Exploring Spatiotemporal Feature Propagation for Video-Level Compressive Spectral Reconstruction¶
Conference: CVPR 2026
arXiv: 2603.00611
Code: DynaSpec
Area: Computational Spectral Imaging
Keywords: Spectral Compressed Imaging, Hyperspectral Video Reconstruction, Spatiotemporal Feature Propagation, Transformer, DynaSpec Dataset
TL;DR¶
The first work to advance spectral compressed imaging (SCI) from image-level to video-level reconstruction, introducing the first high-quality dynamic hyperspectral dataset DynaSpec (30 sequences / 300 frames), and proposing PG-SVRT with spatial-then-temporal attention plus bridge tokens that achieves 41.52 dB PSNR with optimal temporal consistency at lower FLOPs (28.18G) than several image-level SOTAs.
Background & Motivation¶
State of the field: Hyperspectral images (HSI) capture material spectral properties and are widely used in classification, detection, tracking, and autonomous driving. Spectral compressed imaging (SCI) compresses 3D data \(X \in \mathbb{R}^{H \times W \times C}\) into 2D measurements \(Y \in \mathbb{R}^{H \times W'}\) for snapshot acquisition via spatial-spectral encoding. Existing reconstruction methods (MST-L, DPU, RDLUF, etc.) have achieved excellent image-level performance.

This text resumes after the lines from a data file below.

/-- **the unitary section of `det` along a vector with unit Gram value**: for `σ` involutive, `H` `σ`-hermitian, `v` with `q = v̄ᵀ H v` a UNIT, and
any rank-one form `J₁` with unit determinant, `u ↦ S(det u) = 1 + (det u − 1) q⁻¹ · v (v̄ᵀ H)` is a CONTINUOUS homomorphism
`U(σ, J₁)(R) →* U(σ, H)(R)` (★ `unitaryGroupOfForm`) with `det S(det u) = det u` (`σ(det u) · det u = 1` for `u ∈ U(σ, J₁)`, ★ #3b `map_det_mul_det_eq_one`).
[cite: PlatonovRapinchuk1994, §2.3 (unitary groups)] -/
theorem exists_unitarySection (hσ : ∀ x, σ (σ x) = x) (hH : (H.map σ)ᵀ = H) (hq : IsUnit (((⇑σ ∘ v) ᵥ* H) ⬝ᵥ v))
    (J₁ : Matrix (Fin 1) (Fin 1) R) (hJ₁ : IsUnit J₁.det) :
    ∃ s : unitaryGroupOfForm σ J₁ →* unitaryGroupOfForm σ H,
      Continuous s ∧ ∀ u, (((s u : unitaryGroupOfForm σ H) : GL n R) : Matrix n n R).det = ((u : GL (Fin 1) R) : Matrix (Fin 1) (Fin 1) R).det := by
  obtain ⟨qu, hqu⟩ := hq
  set w : n → R := (⇑σ ∘ v) ᵥ* H with hw
  set qi : R := ↑qu⁻¹ with hqi
  have hqqi : (w ⬝ᵥ v) * qi = 1 := by rw [← hqu]; exact qu.mul_inv
  -- the multiplicative family of quasi-reflections `S : R →* M_n(R)`
  let S : R →* Matrix n n R :=
    { toFun := fun z => 1 + ((z - 1) * qi) • vecMulVec v w
      map_one' := by simp
      map_mul' := fun z z' => by
        have ha : (z * z' - 1) * qi = (z - 1) * qi + (z' - 1) * qi + ((z - 1) * qi) * ((z' - 1) * qi) * (w ⬝ᵥ v) := by
          linear_combination (-(z - 1) * (z' - 1) * qi) * hqqi
        show 1 + ((z * z' - 1) * qi) • vecMulVec v w = (1 + ((z - 1) * qi) • vecMulVec v w) * (1 + ((z' - 1) * qi) • vecMulVec v w)
        rw [one_add_smul_vecMulVec_mul, ← ha] }
  have hS : ∀ z, S z = 1 + ((z - 1) * qi) • vecMulVec v w := fun z => rfl
  have hSc : Continuous S := by
    show Continuous fun z : R => 1 + ((z - 1) * qi) • vecMulVec v w
    exact continuous_const.add (((continuous_id.sub continuous_const).mul continuous_const).smul continuous_const)
  -- `det` on `GL₁(R)` is continuous (both coordinates of the unit are determinants of continuous matrix-valued maps)
  have hdetc : Continuous (Matrix.GeneralLinearGroup.det : GL (Fin 1) R → Rˣ) :=
    Units.continuous_iff.2 ⟨Units.continuous_val.matrix_det, Units.continuous_coe_inv.matrix_det⟩
  -- the `GL_n(R)`-valued homomorphism `u ↦ S(det u)` on `U(σ, J₁)(R)`
  let t : unitaryGroupOfForm σ J₁ →* GL n R :=
    (Units.map S).comp (Matrix.GeneralLinearGroup.det.comp (unitaryGroupOfForm σ J₁).subtype)
  have ht : ∀ u, ((t u : GL n R) : Matrix n n R) = 1 + ((((u : GL (Fin 1) R) : Matrix (Fin 1) (Fin 1) R).det - 1) * qi) • vecMulVec v w :=
    fun u => rfl
  -- its values are `H`-unitary: the adjoint identity with coefficient `σ a + a + σ a · a · q = 0` for `σ z · z = 1`
  have hσq : σ (w ⬝ᵥ v) = w ⬝ᵥ v := by
    have hcw : (⇑σ ∘ w) = H *ᵥ v := funext fun j => conj_gramRow_apply σ H v hσ hH j
    rw [RingHom.map_dotProduct, hcw, dotProduct_comm, dotProduct_mulVec]
  have hσqi : σ qi = qi := by
    have h1 : σ qi * (w ⬝ᵥ v) = 1 := by rw [← hσq, ← map_mul, mul_comm, hqqi, map_one]
    calc σ qi = σ qi * ((w ⬝ᵥ v) * qi) := by rw [hqqi, mul_one]
      _ = (σ qi * (w ⬝ᵥ v)) * qi := by ring
      _ = qi := by rw [h1, one_mul]
  have hmem : ∀ u, t u ∈ unitaryGroupOfForm σ H := fun u => by
    rw [mem_unitaryGroupOfForm_iff, ht]
    set z : R := ((u : GL (Fin 1) R) : Matrix (Fin 1) (Fin 1) R).det with hz
    have hzz : σ z * z = 1 := map_det_mul_det_eq_one σ J₁ hJ₁ u
    have hcoef : σ ((z - 1) * qi) + (z - 1) * qi + σ ((z - 1) * qi) * ((z - 1) * qi) * (w ⬝ᵥ v) = 0 := by
      rw [map_mul, map_sub, map_one, hσqi]
      linear_combination qi * hzz + ((σ z - 1) * (z - 1) * qi) * hqqi
    rw [hw, conjTranspose_quasiReflection_mul σ H v hσ hH, ← hw, hcoef, zero_smul, add_zero]
  refine ⟨t.codRestrict _ hmem, ?_, fun u => ?_⟩
  · -- continuity of the section
    refine Continuous.subtype_mk ?_ _
    show Continuous fun u => t u
    exact (Continuous.units_map S hSc).comp (hdetc.comp continuous_subtype_val)
  · -- `det S(det u) = 1 + (det u − 1) q⁻¹ q = det u`
    show ((t u : GL n R) : Matrix n n R).det = _
    -- matrix-determinant lemma (Mathlib `det_one_add_replicateCol_mul_replicateRow`; the named form is ★ `UnitaryGroup.LocalRankThree.det_reflMatrix`)
    rw [ht, ← smul_vecMulVec, vecMulVec_eq (ι := Unit), det_one_add_replicateCol_mul_replicateRow, dotProduct_smul, smul_eq_mul]
    linear_combination ((((u : GL (Fin 1) R) : Matrix (Fin 1) (Fin 1) R).det) - 1) * hqqi

end Section

/-! ## §3 The archimedean instantiation: `det : U(h)(L ⊗ ℝ) → U(1)(L ⊗ ℝ)` for a hermitian plane over a CM field -/

section Arch

open NumberField.mixedEmbedding

variable (L : Type) [Field L] [NumberField L] [IsCMField L]

/-- `c ⊗ 1` is an involution of `L ⊗ ℝ` (transport of `c ∘ c = id` along ★ `conjMixed_ringEquiv`; the pointwise variant used by the arch files).
[folklore] -/
theorem conjMixed_conjMixed (x : mixedSpace L) :
    UnitaryGroup.conjMixed (↥(maximalRealSubfield L)) L (IsCMField.complexConj L)
        (UnitaryGroup.conjMixed (↥(maximalRealSubfield L)) L (IsCMField.complexConj L) x) = x := by
  have hcc : IsCMField.complexConj L * IsCMField.complexConj L = 1 :=
    AlgEquiv.ext fun y => by rw [AlgEquiv.mul_apply, IsCMField.complexConj_apply_apply]; rfl
  obtain ⟨y, rfl⟩ := (InfiniteAdeleRing.ringEquiv_mixedSpace L).surjective x
  rw [UnitaryGroup.conjMixed_ringEquiv, UnitaryGroup.conjMixed_ringEquiv, smul_smul, hcc, one_smul]

variable (Ha : Matrix (Fin 2) (Fin 2) L)

/-- The archimedean form `h ⊗ 1` (★ `archFormOf`) is `(c ⊗ 1)`-hermitian when `h` is `c`-hermitian (entrywise ★ `conjMixed_mixedEmbedding`). [folklore] -/
theorem archFormOf_hermitian (hHa : (Ha.map (cmConjRingHom L)).transpose = Ha) :
    ((UnitaryGroup.archFormOf L 2 Ha).map (UnitaryGroup.conjMixed (↥(maximalRealSubfield L)) L (IsCMField.complexConj L)))ᵀ =
      UnitaryGroup.archFormOf L 2 Ha := by
  rw [UnitaryGroup.archFormOf, Matrix.map_map]
  have hcomp : (UnitaryGroup.conjMixed (↥(maximalRealSubfield L)) L (IsCMField.complexConj L) : mixedSpace L → mixedSpace L) ∘
      (mixedEmbedding L : L → mixedSpace L) = (mixedEmbedding L : L → mixedSpace L) ∘ (cmConjRingHom L : L → L) := by
    funext x
    simp only [Function.comp_apply, UnitaryGroup.conjMixed_mixedEmbedding, cmConjRingHom_apply]
  rw [hcomp, ← Matrix.map_map, ← Matrix.transpose_map]
  exact congrArg (fun M : Matrix (Fin 2) (Fin 2) L => M.map (mixedEmbedding L)) hHa

/-- The Gram value of `v₀ ⊗ 1` for the archimedean form is `q₀ ⊗ 1` (`q₀ = v̄₀ᵀ h v₀`): the embedding `mixedEmbedding` is a ring homomorphism
intertwining `c` and `c ⊗ 1`. [folklore] -/
theorem archGram_eq (v₀ : Fin 2 → L) :
    ((⇑(UnitaryGroup.conjMixed (↥(maximalRealSubfield L)) L (IsCMField.complexConj L)) ∘ (⇑(mixedEmbedding L) ∘ v₀)) ᵥ*
          UnitaryGroup.archFormOf L 2 Ha) ⬝ᵥ (⇑(mixedEmbedding L) ∘ v₀) =
      mixedEmbedding L (((⇑(cmConjRingHom L) ∘ v₀) ᵥ* Ha) ⬝ᵥ v₀) := by
  have hcomp : (⇑(UnitaryGroup.conjMixed (↥(maximalRealSubfield L)) L (IsCMField.complexConj L)) ∘ (⇑(mixedEmbedding L) ∘ v₀)) =
      ⇑(mixedEmbedding L) ∘ (⇑(cmConjRingHom L) ∘ v₀) := by
    funext i
    simp only [Function.comp_apply, UnitaryGroup.conjMixed_mixedEmbedding, cmConjRingHom_apply]
  have hrow : (⇑(mixedEmbedding L) ∘ (⇑(cmConjRingHom L) ∘ v₀)) ᵥ* UnitaryGroup.archFormOf L 2 Ha =
      ⇑(mixedEmbedding L) ∘ ((⇑(cmConjRingHom L) ∘ v₀) ᵥ* Ha) := by
    funext j
    rw [UnitaryGroup.archFormOf, Function.comp_apply, RingHom.map_vecMul]
  rw [hcomp, hrow, RingHom.map_dotProduct]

Existing limitations: (1) Reconstruction uncertainty—mask encoding inevitably loses spatial-spectral information, and recovering occluded content from a single frame has inherent ambiguity; (2) Temporal inconsistency—frame-by-frame independent reconstruction cannot guarantee temporal continuity, manifesting as flickering intensity curves and inter-frame jitter, which fails to meet video perception requirements.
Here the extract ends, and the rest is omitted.